Carl T. Wolf - Chairman & CEO
The long term is 9% to 10% as we take efficiencies in our overheads.
Bruce Martin
And then my second question is on liquidity as you guys have obviously been investing in inventory and other working capital and there was a cash burn in the first quarter. How do we -- how comfortable or how do we think about liquidity as the year plays through here?
Carl T. Wolf - Chairman & CEO
Sure. There was a reduction -- a substantial reduction in accounts payable in the first quarter, and we had because of very heavy sales increases, increases in inventory and receivables. That is stabilizing, and we should start seeing some positive cash flow going forward.
We anticipate an increase of our working capital bank line, which is now $4.5 million, going up to $5.5 million. And we have around $12 million as of the first quarter, we have around $12 million of assets supporting that. So we think our working capital needs are good. We'll be paying down some of our long-term debt, and we may look at some very modest increase in equity in the next few months, just as a safety valve.
Bruce Martin
Right. So -- and you've been -- this is my third question, which is you've been talking a fair bit. It feels like you've been talking more about M&A recently, and you've made a change to the Board level. So when you think about M&A going forward, is it safe to assume that, that would require an equity raise as opposed to debt or I presume?
Carl T. Wolf - Chairman & CEO
Well, there's a whole -- there's 3 different ways you can handle it. One, you can get debt from the seller, two, depending on the numbers, we can get debt from outside capital. And three, it's by -- the 3 is debt is equity with the seller, and four is equity from the markets. So you have to look at each thing and the cash flow and make a decision. However, each acquisition should be significantly accretive to earnings per share.
Bruce Martin
And would you say all investors should expect to see another acquisition or 2 this year, this fiscal year or not necessarily?
Carl T. Wolf - Chairman & CEO
I would say there should be this year, at least 1 more investment. And then we are -- we're growing so fast -- we want to absorb that. And then I think we'll come back on later this year. We do have opportunities available and the fact that the market has seen some margin compressions well for making acquisitions.
Bruce Martin
And is there anything you're targeting specifically? Is it additional products or additional distribution?
Carl T. Wolf - Chairman & CEO
It's products more than distribution. And the key is to move products into our national network and also some distribution as well. So anyway, yes. But we have -- right now, we have focused upon fresh prepared foods, ready foods eat-at-home. So that has been our focus up to now. That's a growing category. And although in the last 2 years because of COVID, the center of the store has done much better -- but over time, as habits come back to normal, that will not be a growing area.
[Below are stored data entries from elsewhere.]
variable [NumberField.IsTotallyComplex K]
  -- the prints and the global frame
  (h24ii : DeShalit1987.prop24_ii_galoisAction) (h24iii : DeShalit1987.prop24_iii_unit) (h25 : DeShalit1987.prop25_i_normRelation)
  (hK : IsImaginaryQuadratic K) (ι : K →+* ℂ)
  -- the moduli: ANY one-prime-step chain `𝔣_{m+1} = 𝔣_m 𝔩_m`, `𝔩_m ∣ 𝔣_m` (`hstep`), all rigid and prime to `v`
  (𝔣 : ℕ → Ideal (𝓞 K)) (hle : ∀ m, 𝔣 (m + 1) ≤ 𝔣 m)
  (h𝔣0 : ∀ m, 𝔣 m ≠ ⊥) (h𝔣1 : ∀ m, 𝔣 m ≠ ⊤) (hv : ∀ m, ¬ 𝔣 m ≤ v.asIdeal) (hw : ∀ (m : ℕ) (u : (𝓞 K)ˣ), (u : 𝓞 K) - 1 ∈ 𝔣 m → u = 1)
  -- the common local datum at `v`: `π = u·2`, `σ₀`, `ε`, `θ`, `e₂`
  (hq : residueFieldCard (v.adicCompletion K) = 2)
  (h2 : (valuation (v.adicCompletion K)).IsUniformizer ((((2 : ℕ) : 𝒪[v.adicCompletion K]) : v.adicCompletion K)))
  (u : 𝒪[v.adicCompletion K]ˣ)
  {σ₀ : absoluteGaloisGroup (v.adicCompletion K)} (hσ₀ : IsAbsArithFrob σ₀)
  {ε : (maxUnramifiedCompletion (v.adicCompletion K))ˣ}
  (hε : maxUnramifiedCompletion.galAut (v.adicCompletion K) σ₀ (ε : maxUnramifiedCompletion (v.adicCompletion K)) =
    algebraMap 𝒪[v.adicCompletion K] (maxUnramifiedCompletion (v.adicCompletion K)) (u : 𝒪[v.adicCompletion K]) *
      (ε : maxUnramifiedCompletion (v.adicCompletion K)))
  (θ : CompletedAlgClosure (v.adicCompletion K) →+* ℂ_[2])
  (hθ1 : ∀ z : CBall (v.adicCompletion K), ‖θ (z : CompletedAlgClosure (v.adicCompletion K))‖ ≤ 1)
  (e₂ : v.adicCompletionIntegers K ≃+* ℤ_[2])
  (hΘe : ∀ a : 𝒪[v.adicCompletion K], (θ.comp ((CBall (v.adicCompletion K)).subtype.comp
      (algebraMap (UnrCoeff (v.adicCompletion K)) (CBall (v.adicCompletion K))))) (intToUnrCoeff (v.adicCompletion K) a) =
    padicIntCast ℂ_[2] (((e₂ : v.adicCompletionIntegers K →+* ℤ_[2]).comp
      (integerEquivAdicCompletionIntegers v).toRingHom) a))
  -- the per-modulus local models: global witnesses `α_m = π^{f_m}`, coefficient fields `E_m ≤ E_{m+1}`, readings `j_m`, cell maps `ψ_m`
  (α : ℕ → 𝓞 K) (hα0 : ∀ m, α m ≠ 0) (hα𝔣 : ∀ m, α m - 1 ∈ 𝔣 m) (hαw : ∀ m (w : HeightOneSpectrum (𝓞 K)), w ≠ v → α m ∉ w.asIdeal)
  (f : ℕ → ℕ) (hαπ : ∀ m, ((α m : K) : v.adicCompletion K) =
    ((((u : 𝒪[v.adicCompletion K]) * ((2 : ℕ) : 𝒪[v.adicCompletion K]) : 𝒪[v.adicCompletion K]) : v.adicCompletion K)) ^ f m)
  (E : ℕ → IntermediateField (v.adicCompletion K) (AlgebraicClosure (v.adicCompletion K)))
  [hfd : ∀ m, FiniteDimensional (v.adicCompletion K) (E m)] [hgal : ∀ m, IsGalois (v.adicCompletion K) (E m)]
  (hE : ∀ m, E m ≤ maxUnramified (v.adicCompletion K))
  (hdegE : ∀ (m : ℕ) (w : WeilGroup (v.adicCompletion K)),
    WeilGroup.toAbsGalois (v.adicCompletion K) w ∈ (E m).fixingSubgroup → (f m : ℤ) ∣ WeilGroup.deg w)
  (hEE : ∀ m, E m ≤ E (m + 1))
  (j : ∀ m : ℕ, unitBall (E m) →+* UnrCoeff (v.adicCompletion K))
  (hj : ∀ m, (j m).comp (algebraMap (LTCoeff (v.adicCompletion K)) (unitBall (E m))) =
    (intToUnrCoeff (v.adicCompletion K)).comp (LTCoeff.of (v.adicCompletion K)).symm.toRingHom)
  (hjC : ∀ m, (algebraMap (UnrCoeff (v.adicCompletion K)) (CBall (v.adicCompletion K))).comp (j m) = unitBallToCBall (E m))
  (hjj : ∀ (m : ℕ) (y : unitBall (E m)), j (m + 1) (inclUnitBall (F := v.adicCompletion K) (hEE m) y) = j m y)
  (ψ : ∀ m n : ℕ, ↥(absRestrictNormalHom (rayClassField K (𝔣 m))).ker ⧸ (rayAdicTower (𝔪 := 𝔣 m) (h𝔣0 m) v).U n → ZMod (2 ^ (n + 1)))
  (hψ : ∀ (m n : ℕ) (g : ↥(absRestrictNormalHom (rayClassField K (𝔣 m))).ker), g ∈ (rayAdicTower (𝔪 := 𝔣 m) (h𝔣0 m) v).U 0 →
    ψ m n ((rayAdicTower (𝔪 := 𝔣 m) (h𝔣0 m) v).proj n g) =
      PadicInt.toZModPow (n + 1) ((((Units.map (e₂ : v.adicCompletionIntegers K →+* ℤ_[2]).toMonoidHom).comp
        (rayAdicCharacter (h𝔣0 m) (hv m) (hw m)))⁻¹ g : ℤ_[2]ˣ) : ℤ_[2]))
  -- the twists: ideals `𝔠` prime to all `𝔣_m v`, ARBITRARY Galois lifts `g_𝔠 ∈ Γ_K` of their Artin symbols on every `K(𝔣_m v^{k+1})`,
  -- elliptic-unit families at every modulus
  {I : Type*} (idl : I → Ideal (𝓞 K)) (hidl0 : ∀ i, idl i ≠ ⊥) (hidlc : ∀ i m, IsCoprime (idl i) (𝔣 m * v.asIdeal))
  (g : I → absoluteGaloisGroup K)
  (hg : ∀ (i : I) (m k : ℕ), absRestrictNormalHom (rayClassField K (𝔣 m * v.asIdeal ^ (k + 1))) (g i) =
    artinSymbol (galFrob K (rayClassField K (𝔣 m * v.asIdeal ^ (k + 1)))) (idl i))
  (x : ∀ (i : I) (m k : ℕ), rayClassField K (𝔣 m * v.asIdeal ^ (k + 1)))
  (hx : ∀ (i : I) (m k : ℕ), IsThetaValueOne ι (𝔣 m * v.asIdeal ^ (k + 1)) (idl i)
    (algClosureEmb ι ((x i m k : rayClassField K (𝔣 m * v.asIdeal ^ (k + 1))) : AlgebraicClosure K)))
  [hN : ∀ m n, ((rayAdicTower (𝔪 := 𝔣 m) (h𝔣0 m) v).U n).Normal]
  [hNabs : ∀ m n, ((absRayAdicTower (𝔪' := 𝔣 m) (h𝔣0 m) v).U n).Normal]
So as you've just seen in dry goods, a number of retailers have been -- have overstocked certain segments of their inventory because consumers are very rapidly move back to the old patterns. So the core part of the business for us is the take home prepared foods segment. If it's many, many things in today's lifestyle.
Operator
This concludes our question-and-answer session. I would like to turn the conference back over to Carl Wolf for any closing remarks.
Carl T. Wolf - Chairman & CEO
Thank you, operator. As a final note, we will continue to be active in attending top investor conferences across the United States. And interest in scheduling and meeting with management when we are in your region, please reach out to Lucas Zimmerman from MZ Group, our IR firm to arrange. Thank you again for joining us today. We look forward to continuing to update you on our progress. Thank you.
Operator
The conference has now concluded. Thank you for attending today's presentation. You may now disconnect.